At the same time, when done well, video presentations and other multimedia tools might offer unique opportunities for natural retailers. "When consumers are browsing on the Internet and investigating food, they are much more interested in the story behind it," Wright says. And thanks to the proliferation of low-cost, high-definition video cameras and production tools, it's increasingly easy to capture the stories of local food producers and disseminate them via store websites or unobtrusive in-store monitors. "Getting those narratives, asking producers about their stories, putting them out on your website and allowing consumers to make some kind of connection to them—that's a big deal," he explains.

Mobile devices

"The biggest new trend in retail since the advent of Internet connectivity is the advent of mobile," says Lee Holman, lead retail analyst for Franklin, Tenn.-based retail and hospitality research firm IHL Group. From mobile POS services to store associates armed with handheld devices to coupons and offers being pushed to customers' phones via QR codes and location-based apps, the opportunities seem endless for mobile technologies.

But these opportunities can also give rise to new challenges. "While many retailers are saying, 'We want to incorporate mobile into our stores,' the problem is only about one-third of them have a rational road map for how to do so," Holman says. Finding the right employees to manage these new services entails looking for people who are not only fluent in technology but also understand customer needs and natural retail positioning.

And while the idea of customers using their phones to purchase products mid-aisle might sound exciting, the development raises a host of questions: How do you deliver receipts? How do you bag the groceries? How do you let shoppers leave without rechecking everything in their carts? "Those are all operational issues retailers have to think about before they ever put the first device in their store," Holman says.

Tech or no tech?

Ultimately, Retail Insights' Jacobowitz says it's not about which in-store technologies work and which don't. Rather, it's about which technologies fit with the unique needs and atmosphere of your store. "For independent retailers, the first question to ask is what experience you want to offer customers," he says. "The second question is what service level you want to provide."

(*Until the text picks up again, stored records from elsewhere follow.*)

import Summits.QuantumFields.YangMills.Theorems.BalabanUVNodesN16HolderConst
import Summits.QuantumFields.YangMills.Theorems.BalabanUVNodesN16Thm4Print
import HarnessLib

/-!
# Route «BalabanUVNodes», cluster K4 «SpineRates» — node N16 = NE3: THE (OUT) ∕ (OUT₁₃₈) ∕ (OUT_print) ∕ (T4ᵀ_print) KNITS AT HÖLDER EXPONENT `β` —
# n16-a's `n16_of_thm4Output` ∕ `n16_of_thm4OutputLandau138` ∕ `n16_of_thm4OutputPrint` ∕ `n16_of_thm4TorusAt_print` with the (1.36) Hölder member of the
# N05-side hypothesis at its PRINTED exponent and the β-root `CovRootHolder` as conclusion, ONE `(r, C)` for every `β ≤ 1`

Cell `pub-ymgap`, seat `pub-ymgap-dag-n16-c` (R134 fan-out seat, strategy s1; HUMAN RULING D-0062; chair R424 venue), generation 3, file 13 — module (C) of
the producer column of repair R-β of the located item «the Hölder-exponent pin of N16's N05-socket» (`HOME/pub-ymgap-dag-n16-c/LOCATED-N16-HOLDER-PIN.md`;
pub-ymgap INBOX DAGN16C-G3-INTENT-1); over file 12 `…N16HolderConst` (`n16_holder_constant_of_record`) and n16-a's files 7, 9, 11, 12, 13 (`…N16Thm4Output`
p…, `…N16Thm4OutputLandau138` p424658, `…N16PrintLetters` p428632, `…N16Thm4OutputPrint` p430904, `…N16Thm4Print` p431368) whose per-pair producers
`pairLandauGaugeB8Avg_of_thm4Output`, `thm4Output_of_thm4OutputLandau138`, `thm4OutputLandau138_of_thm4OutputPrint` (`β ≤ 1`), `thm4OutputPrint_of_thm4TorusAt_print`
are β-GENERIC BY NAME.  `--supports stmt-QuantumFields-19908` (helper).  `bears_on: R4∕N16 · edge N05 → N16`.

WHY.  Each of n16-a's four knits reads the Hölder line of its N05-side binder at `β₀ = 1` (`ξ^{(2:ℝ)+1}` ∕ `ξ^{(1:ℝ)}`), which [Balaban1985RegularSpaces] excludes
(«β ≦ β₀ < 1», p. 82).  THIS FILE is the same four theorems with `1 ↦ β` — statements VERBATIM but for the Hölder line (`^((2:ℝ)+β)` ∕ `^β`), the binder
`∀ (s₂ β : ℝ)` (resp. `∀ ⦃β⦄, β ≤ 1 →` where print's letters are converted), and the conclusion `CovRootHolder 4 (sfClass 4 L N ε) L N b g C s₁ s₂ β dom`; proofs =
the originals' letter bookkeeping token for token over file 12 and the β-generic producers.  `β := 1` returns the theorems of record (`N16HolderDefs.covRootHolder_one_iff`).

WHAT THIS FILE PROVES (kernel, theorems only, 0 `def`, 0 sorry): §1 `n16_holder_of_thm4Output` ((OUT) at `(s₁, g′, s₂, β)`) · §2 `n16_holder_of_thm4OutputLandau138`
((OUT₁₃₈)) · §3 `n16_holder_of_thm4OutputPrint` ((OUT_print), `β ≤ 1`) · §4 `n16_holder_of_thm4TorusAt_print` ((T4ᵀ_print) = print's [B8] Theorem 4 in the all-torus
geometry with the CONCRETE conclusion slot at exponent `β`, `β ≤ 1`).
HONEST FRAMING: binder bookkeeping over LANDED theorems by name; the N05-side binders ([Balaban1985RegularSpaces] Thm 4 + Prop 3 ∕ Thm 2 + (1.37) at the pair,
torus case) and N07's `LeafH3sup` ([Balaban1985Variational] Thm 1 (8)+(10) TYPE) are HYPOTHESES; nothing of Bałaban's proved; **N16 ∕ NE3 NOT discharged**; the
repair's statement edit is the planner's; count-neutral; one finite four-torus at fixed ε — NOT ℝ⁴, NOT infinite volume, NOT OS, NOT a mass gap, NOT Clay.
-/

set_option autoImplicit false

open scoped BigOperators Matrix Matrix.Norms.L2Operator
open NormedSpace

namespace Summit.QuantumFields.YangMills.BalabanUVNodes.N16HolderOfThm4Output

open Literature.MathematicalPhysics.QuantumFieldTheory.Balaban1983to89
open B7Prop1Explicit B7Prop2Explicit
open T4AveragingDeficitWall (IsUnitaryCfg SmallField Ad IsSkewDir vary fineAction blockSites)
open T4AveragingDeficitWallBoundary (IsPeriodicCfg periodBox)
open B8Lemma1NonAbelian (pert)
open B7Eq92Concrete (mgauge)
open B8Ineq132 (covDerivFwd InAk)
open B8Eq146AExpansion (iEta)
open B8Eq184Proof (cfgExp)
open B8Eq119TwistedAxial (Restr129)
open B8Eq166ConstraintPair (ptw)
open B8Eq133Hypotheses (Reg335Zd)
open B8Eq138LandauZd (covLap IsLandau138)
open B8Thm4TorusAt (torusLam Thm4TorusAt)
open Summit.QuantumFields.BalabanUV.T4Continuum
open AveragingDeficitPeriodicCounting (IsPeriodicDir)
open MinimalActionSandwich (IsMinimiser)
open MinimalActionRate (Regular sfClass)
open BlockAverageCurrent (curConst curConst_nonneg)
open NE3EnergyShapes (IsUnitarySite IsPeriodicSite)
open NE3RightInverseSupLetters (frameC)
open NE3.PairLandauB8 (LandauRepB8 IsLandauB8 covLapDir)
open NE3.PairLandauB8Avg (PairLandauGaugeB8Avg)
open NE3.LeafIndexSockets (LeafH3sup)
open Summit.QuantumFields.YangMills.BalabanUVNodes.N16HolderDefs (CovRootHolder)
open Summit.QuantumFields.YangMills.BalabanUVNodes.N16HolderConst (n16_holder_constant_of_record)
open Summit.QuantumFields.YangMills.BalabanUVNodes.N16 (restrRegime_of_small pairLandauGaugeB8Avg_of_thm4Output thm4Output_of_thm4OutputLandau138
  thm4OutputLandau138_of_thm4OutputPrint thm4OutputPrint_of_thm4TorusAt_print)

noncomputable section

variable {n : Type*} [Fintype n] [DecidableEq n]

/-! ## §1 (OUT) at exponent `β` -/

/-- **N16 · THE β-ROOT FROM [B8] THM 4's OUTPUT AT THE PAIR (HÖLDER MEMBER AT EXPONENT `β`) AND N07's INTERFACE** (`d = 4`; `L ≥ 2`, `N ≥ 1`) — n16-a's
`N16.n16_of_thm4Output` with `1 ↦ β`: the displayed absolute letter `α₁ = min {1∕(3C₀(4)), c₂′(4,L)∕2}`; `∃ r > 0, ∀ g > 0, ∃ C ≥ 0` (functions of `(L, N, n[, g])`
ONLY), then for all leaf letters on the three ε-free lines, `0 < ε ≤ r`, `0 ≤ s₁ ≤ r`, `0 ≤ b ≤ ε∕2`, the gradient letter `g′`, every `s₂`, EVERY `β` and `dom`: (OUT) at
`(s₁, g′, s₂, β)` → `LeafH3sup 4 L N ε b′ c′ dom` → `CovRootHolder 4 (sfClass 4 L N ε) L N b g C s₁ s₂ β dom`.  File 12's `n16_holder_constant_of_record` ∘
`N16.pairLandauGaugeB8Avg_of_thm4Output` (β-generic).  N16 ∕ NE3 NOT proved: (OUT) and (H3ˢᵘᵖ) are the hypotheses. [folklore] -/
theorem n16_holder_of_thm4Output [Nonempty n] {L N : ℕ} (hL : 2 ≤ L) (hN : 1 ≤ N) :
    ∃ r : ℝ, 0 < r ∧ ∀ ⦃g : ℝ⦄, 0 < g → ∃ C : ℝ, 0 ≤ C ∧ ∀ ⦃b' c' : ℝ⦄, 0 ≤ b' → 0 ≤ c' →
      2 ^ 15 * ((4 : ℝ) + 1) ^ 2 * ((4 : ℝ) + 4) ^ 2 * (L : ℝ) ^ 2 * b' ≤ 1 →
      23040 * (4 : ℝ) ^ 4 * (frameC 4 L + 4) ^ 3 * (c' + curConst 4 L * b' ^ 2) ≤ 1 →
      b' + 226 * (8 * ((4 : ℝ) + 1) * ((4 : ℝ) + 4)) ^ 2 * b' ^ 2 < min (1 / (3 * C0 4)) (c2' 4 L / 2) →
      ∀ ⦃ε s₁ b : ℝ⦄, 0 < ε → ε ≤ r → 0 ≤ s₁ → s₁ ≤ r → 0 ≤ b → b ≤ ε / 2 →
      ∀ ⦃g' : ℝ⦄, g' + 2 * (b' + 226 * (8 * ((4 : ℝ) + 1) * ((4 : ℝ) + 4)) ^ 2 * b' ^ 2) * s₁ ≤ s₁ → ∀ (s₂ β : ℝ)
      {dom : _root_.Set (Site 4 → Fin 4 → (Matrix n n ℂ)ˣ)},
        (∀ k : ℕ, 1 ≤ k → ∀ V ∈ dom, ∀ UA UB : Site 4 → Fin 4 → (Matrix n n ℂ)ˣ,
          IsMinimiser 4 (sfClass 4 L N ε) L N k V UA → IsMinimiser 4 (sfClass 4 L N ε) L N (k + 1) V UB → Regular 4 L N b g (k + 1) UB →
          ∃ u : Site 4 → (Matrix n n ℂ)ˣ, (∀ x, u x ∈ unitaryUnits (Matrix n n ℂ)) ∧ IsPeriodicSite u ((N * L ^ k : ℕ) : ℤ) ∧
            (∃ Λ : ℕ → Set (Site 4), Λ k = Set.univ ∧ Restr129 L k Λ (rescale L (bavg L UB)) u) ∧
            ∃ A : Site 4 → Fin 4 → Matrix n n ℂ,
              (∀ x μ, IsSelfAdjoint (A x μ)) ∧ (∀ (x : Site 4) (κ μ : Fin 4), A (x + ((N * L ^ k : ℕ) : ℤ) • e κ) μ = A x μ) ∧
              mgauge (rescale L (bavg L UB)) u (cfgExp (((L : ℝ) ^ k)⁻¹) A)
                = pert (gaugeAct (ptw L (rescale L (bavg L UB)) UA k) UA) (rescale L (bavg L UB)) ∧
              (∀ x μ, ‖A x μ‖ ≤ s₁) ∧
              (∀ (μ : Fin 4) (x : Site 4) (κ : Fin 4), ‖covDerivFwd (((L : ℝ) ^ k)⁻¹) (rescale L (bavg L UB)) μ (fun z => A z κ) x‖ ≤ g') ∧
              IsLandauB8 L N k (rescale L (bavg L UB)) (fun x μ => Ad (rescale L (bavg L UB) x μ)⁻¹ (iEta (((L : ℝ) ^ k)⁻¹) A x μ)) ∧
              (∀ (κ μ : Fin 4) (y : Site 4),
                ‖Ad (rescale L (bavg L UB) (y + e κ) μ)
                    (Ad (rescale L (bavg L UB) (y + e κ + e μ) μ)
                        ((fun x μ => Ad (rescale L (bavg L UB) x μ)⁻¹ (iEta (((L : ℝ) ^ k)⁻¹) A x μ)) (y + (2 : ℕ) • e μ) κ)
                      - (fun x μ => Ad (rescale L (bavg L UB) x μ)⁻¹ (iEta (((L : ℝ) ^ k)⁻¹) A x μ)) (y + e μ) κ)
                  - (Ad (rescale L (bavg L UB) (y + e κ) μ)
                      ((fun x μ => Ad (rescale L (bavg L UB) x μ)⁻¹ (iEta (((L : ℝ) ^ k)⁻¹) A x μ)) (y + e μ) κ)
                    - (fun x μ => Ad (rescale L (bavg L UB) x μ)⁻¹ (iEta (((L : ℝ) ^ k)⁻¹) A x μ)) y κ)‖
                  ≤ s₂ * (((L : ℝ)⁻¹) ^ k) ^ ((2 : ℝ) + β)) ∧
              (∀ (x : Site 4) (κ : Fin 4),
                ‖covLapDir (rescale L (bavg L UB)) (fun x μ => Ad (rescale L (bavg L UB) x μ)⁻¹ (iEta (((L : ℝ) ^ k)⁻¹) A x μ)) x κ‖
                  ≤ s₁ * (((L : ℝ)⁻¹) ^ k) ^ 3)) →
        LeafH3sup 4 L N ε b' c' dom →
        CovRootHolder 4 (sfClass 4 L N ε) L N b g C s₁ s₂ β dom := by
  have hL1 : 1 ≤ L := by omega
  obtain ⟨r, hr0, hr⟩ := n16_holder_constant_of_record (n := n) hL hN
  -- the displayed absolute letter `α₁` (pinned axial pre-gauge's regime)
  set α : ℝ := min (1 / (3 * C0 4)) (c2' 4 L / 2) with hαdef
  have hC0 : 0 < C0 4 := C0_pos 4
  have hc2 : 0 < c2' 4 L := c2'_pos 4 L hL1
  have hα0 : 0 < α := lt_min (by positivity) (by positivity)
  have hα1 : α ≤ 1 / (3 * C0 4) := min_le_left _ _
  have hα2' : α ≤ c2' 4 L / 2 := min_le_right _ _
  -- file 2's four radii at `d = 4`
  obtain ⟨R₁, hR₁⟩ : ∃ R : ℝ, R = 1 / (6 * C0 4 + 1) := ⟨_, rfl⟩
  obtain ⟨R₃, hR₃⟩ : ∃ R : ℝ, R = 1 / (226 * (8 * ((4 : ℝ) + 1) * ((4 : ℝ) + 4)) ^ 2 + 1) := ⟨_, rfl⟩
  obtain ⟨R₄, hR₄⟩ : ∃ R : ℝ, R = 1 / (256 * ((4 : ℝ) + 1) * ((4 : ℝ) + 4) * (L : ℝ) ^ 2 + 1) := ⟨_, rfl⟩
  have hR₁0 : 0 < R₁ := by rw [hR₁]; positivity
  have hR₃0 : 0 < R₃ := by rw [hR₃]; positivity
  have hR₄0 : 0 < R₄ := by rw [hR₄]; positivity
  refine ⟨min r (min (α / 2) (min R₁ (min (c2' 4 L / 4) (min R₃ R₄)))),
    lt_min hr0 (lt_min (by positivity) (lt_min hR₁0 (lt_min (by positivity) (lt_min hR₃0 hR₄0)))), fun g hg => ?_⟩
  obtain ⟨C, hC0', hC⟩ := hr hg
  refine ⟨C, hC0', fun b' c' hb' hc' hRb hcF hb'α ε s₁ b hε hεr hs₁ hs₁r hb hbh g' hgrad s₂ β dom hOut h3 => ?_⟩
  have hεr' : ε ≤ r := hεr.trans (min_le_left _ _)
  have hεα2 : ε ≤ α / 2 := hεr.trans ((min_le_right _ _).trans (min_le_left _ _))
  have hε1 : ε ≤ R₁ := hεr.trans ((min_le_right _ _).trans ((min_le_right _ _).trans (min_le_left _ _)))
  have hε2 : ε ≤ c2' 4 L / 4 := hεr.trans ((min_le_right _ _).trans ((min_le_right _ _).trans ((min_le_right _ _).trans (min_le_left _ _))))
  have hε3 : ε ≤ R₃ :=
    hεr.trans ((min_le_right _ _).trans ((min_le_right _ _).trans ((min_le_right _ _).trans ((min_le_right _ _).trans (min_le_left _ _)))))
  have hε4 : ε ≤ R₄ :=
    hεr.trans ((min_le_right _ _).trans ((min_le_right _ _).trans ((min_le_right _ _).trans ((min_le_right _ _).trans (min_le_right _ _)))))
  have hs₁r' : s₁ ≤ r := hs₁r.trans (min_le_left _ _)
  have h1 : (6 * C0 4 + 1) * ε ≤ 1 := by
    rw [hR₁, le_div_iff₀ (by positivity)] at hε1; linarith
  have h2 : 4 * ε ≤ c2' 4 L := by linarith
  have h3' : (226 * (8 * (((4 : ℕ) : ℝ) + 1) * (((4 : ℕ) : ℝ) + 4)) ^ 2 + 1) * ε ≤ 1 := by
    rw [hR₃, le_div_iff₀ (by positivity)] at hε3; push_cast; linarith
  have h4' : (256 * (((4 : ℕ) : ℝ) + 1) * (((4 : ℕ) : ℝ) + 4) * (L : ℝ) ^ 2 + 1) * ε ≤ 1 := by
    rw [hR₄, le_div_iff₀ (by positivity)] at hε4; push_cast; linarith
  -- the class letter `b` and the class radius against `α`
  obtain ⟨-, -, hbα2, -, -, hbs⟩ := restrRegime_of_small 4 L hε hb hbh h1 h2 h3' h4'
  have hεα : ε < α := by linarith
  have hbα : b + 226 * (8 * ((4 : ℕ) + 1 : ℝ) * ((4 : ℕ) + 4 : ℝ)) ^ 2 * b ^ 2 < α := by
    have : b + 226 * (8 * ((4 : ℕ) + 1 : ℝ) * ((4 : ℕ) + 4 : ℝ)) ^ 2 * b ^ 2 < 2 * ε := by simpa using hbα2
    linarith
  have hA3 : C0 4 * α ≤ 1 / 3 := by
    rw [le_div_iff₀ (by positivity)] at hα1; linarith
  have hA2 : 2 * α ≤ c2' 4 L := by linarith
  have hRb' : 2 ^ 15 * ((((4 : ℕ) : ℝ)) + 1) ^ 2 * ((((4 : ℕ) : ℝ)) + 4) ^ 2 * (L : ℝ) ^ 2 * b' ≤ 1 := by simpa only [Nat.cast_ofNat] using hRb
  have hb'α' : b' + 226 * (8 * ((4 : ℕ) + 1 : ℝ) * ((4 : ℕ) + 4 : ℝ)) ^ 2 * b' ^ 2 < α := by simpa using hb'α
  have hgrad' : g' + 2 * (b' + 226 * (8 * ((4 : ℕ) + 1 : ℝ) * ((4 : ℕ) + 4 : ℝ)) ^ 2 * b' ^ 2) * s₁ ≤ s₁ := by simpa using hgrad
  exact hC hb' hc' hRb hcF hε hεr' hs₁ hs₁r' hb hbh s₂ β
    (pairLandauGaugeB8Avg_of_thm4Output (by norm_num) hL hε.le hb hbs hbα hb' hRb' hb'α' hα0 hεα hA3 hA2 hs₁ le_rfl hgrad' hOut h3) h3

Those technologies that fit with the shopping experience and service levels you want to deliver might be worth consideration. Those that don't? Take a pass.

That's exactly how Hoffmann at GreenAcres is evaluating potential technologies for her grocery aisles. "Because of the size of our stores, customers can't make it through without interacting with a team member—and we want to keep it that way," she says. "We know there are areas where we could utilize technology. But for every option we evaluate, we consider whether we'd still be in touch with our customers. If you lose that contact, you become just another grocery store."